Werner Hosewinkel Christie (20 December 1877 – 29 April 1927) was a Norwegian agricultural researcher.

==Personal life==
He was born in Hommelvik as a son of engineer Johan Koren Christie (1827–1907) and Catherine Frederike Blom. He was a grandnephew of Wilhelm Frimann Koren Christie and Edvard Eilert Christie and a nephew of politician Hans Langsted Christie and architect Christian Christie. His first cousin Anna Christie married Jens Zetlitz Monrad Kielland, and bore the children Jacob Christie Kielland and Else Christie Kielland.

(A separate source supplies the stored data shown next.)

import Literature.Geometry.Lorentzian.KerrConvergence
import HarnessLib

/-!
# `BulkKerrCaptureC2` — junk-exclusion for the region witness (refuter, crux attack 2026-08-17)

The conclusion of the crux `Theses.PhaseMixingCapture.BulkKerrCaptureC2` (stmt-FinalStateConjecture-14985)
asks `∃ (M' a' : ℝ) (𝒟oc : Set 𝒟.carrier), … ∧ 𝒟.toSpacetime.ConvergesToKerr 𝒟oc M' a' 2 ∧ …` with the
region `𝒟oc` existential. This file certifies that the existential cannot be discharged by the junk
witness `𝒟oc = ∅`: the Kerr late region `{t* > τ₀, r > max r₊ 0}` is nonempty for ALL real `M, a, τ₀`,
and a late-time chart maps it into the region, so every region to which a spacetime converges is
nonempty. (Negative-side helper; asserts no Theses statement.)
-/

-- the doubled `FinalStateConjecture.FinalStateConjecture` path component trips dupNamespace
set_option linter.dupNamespace false

noncomputable section

open Set
open Literature.Geometry.Lorentzian

namespace Summit.FinalStateConjecture.FinalStateConjecture.Theorems.BulkKerrCaptureC2.Negative

/-- The Kerr late region `{x ∈ Kerr.exterior M a | τ₀ < t*(x)}` is nonempty for every real
`M, a, τ₀`: the axis-free point `(τ₀ + 1, R, 0, 0)` with `R = max r₊ 0 + |a| + 1` has Kerr–Schild
radius `> max r₊ 0` (its square is at least `ρ² − a² = R² − a²`, Visser arXiv:0706.0622, (35)).
[folklore] -/
theorem lateRegion_nonempty (M a τ₀ : ℝ) : (Kerr.lateRegion M a τ₀).Nonempty := by
  set m : ℝ := max (Kerr.rPlus M a) 0 with hm
  have hm0 : 0 ≤ m := le_max_right _ _
  set R : ℝ := m + |a| + 1 with hR
  have hR0 : 0 ≤ R := by positivity
  let y : E3 := EuclideanSpace.single 0 R
  have hy : ‖y‖ = R := by
    simp [y, abs_of_nonneg hR0]
  let x : E4 := E4.ofTimeSpace (τ₀ + 1) y
  have hρ : E4.spatialNorm x = R := by
    simp [x, hy]
  have hrad : m < Kerr.radius a x := by
    have h1 : m ^ 2 < E4.spatialNorm x ^ 2 - a ^ 2 := by
      rw [hρ, hR]
      nlinarith [abs_nonneg a, sq_abs a]
    -- `r² ≥ ρ² − a²` (Visser (35): `r² = ((ρ² − a²) + √((ρ² − a²)² + 4a²z²))/2`; the landed
    -- `…AdiabaticMultiKerrILED.Sketch.spatialNorm_sq_sub_sq_le_radius_sq'` lives in a foreign cone)
    have hle : E4.spatialNorm x ^ 2 - a ^ 2 ≤ Kerr.radius a x ^ 2 := by
      rw [Kerr.radius_sq]
      have h := Kerr.abs_le_sqrt_radius_discr a x
      have h' := le_abs_self (E4.spatialNorm x ^ 2 - a ^ 2)
      linarith
    have h2 : m ^ 2 < Kerr.radius a x ^ 2 := h1.trans_le hle
    exact lt_of_pow_lt_pow_left₀ 2 (Kerr.radius_nonneg a x) h2
  have hx : x ∈ Kerr.exterior M a := by
    rw [Kerr.mem_exterior]
    exact hrad
  refine ⟨⟨x, hx⟩, ?_⟩
  rw [Kerr.mem_lateRegion]
  show τ₀ < E4.ofTimeSpace (τ₀ + 1) y 0
  rw [E4.ofTimeSpace_apply_zero]
  linarith

/-- **Every region to which a spacetime converges (to some Kerr `g_{M,a}`, in any `Cᵏ`) is
nonempty**: the late-time chart maps the nonempty Kerr late region into it
(`IsLateChart.image_subset`). [folklore] -/
theorem nonempty_of_convergesToKerr {𝓢 : Spacetime 4} {𝒟 : Set 𝓢.carrier} {M a : ℝ} {k : ℕ}
    (h : 𝓢.ConvergesToKerr 𝒟 M a k) : 𝒟.Nonempty := by
  obtain ⟨τ₀, Ψ, hΨ, -⟩ := h
  obtain ⟨x, hx⟩ := lateRegion_nonempty M a τ₀
  exact ⟨Ψ x, hΨ.image_subset (mem_image_of_mem Ψ hx)⟩

/-- **The empty region is not a witness**: no spacetime converges to any Kerr exterior on `∅`
(so the existential `𝒟oc` of `BulkKerrCaptureC2` carries content). [folklore] -/
theorem not_convergesToKerr_empty (𝓢 : Spacetime 4) (M a : ℝ) (k : ℕ) :
    ¬ 𝓢.ConvergesToKerr ∅ M a k := fun h ↦
  Set.not_nonempty_empty (nonempty_of_convergesToKerr h)

end Summit.FinalStateConjecture.FinalStateConjecture.Theorems.BulkKerrCaptureC2.Negative

end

In July 1907 at Stange Church he married Karen Amalie Wedel-Jarlsberg. They had several notable children: pianist Amalie Christie, Johan Koren Christie and Werner Hosewinckel Christie. Through Johan he was a grandfather of politician Werner Christie.

==Career==
Christie took his examen artium in Skien in 1896, and took further education until graduating from the Royal Veterinary and Agricultural University in Copenhagen in 1901. He worked in Statistics Norway with agricultural statistics, and in 1902 he was hired in the Ministry of Agriculture. From 1905 he worked at a research station in Hedmark, and in 1918 he returned to the Ministry of Agriculture. He had taken the dr.philos. degree in 1915 with the thesis Undersøkelser over norsk graaert samt nogen krydsninger mellem former av den og pisum sativum, and in 1919 he was appointed as a professor at the Norwegian College of Agriculture. He retired in 1921, and settled at a farm in Hedmark. He was also involved in Royal Norwegian Society of Development. He died in 1927.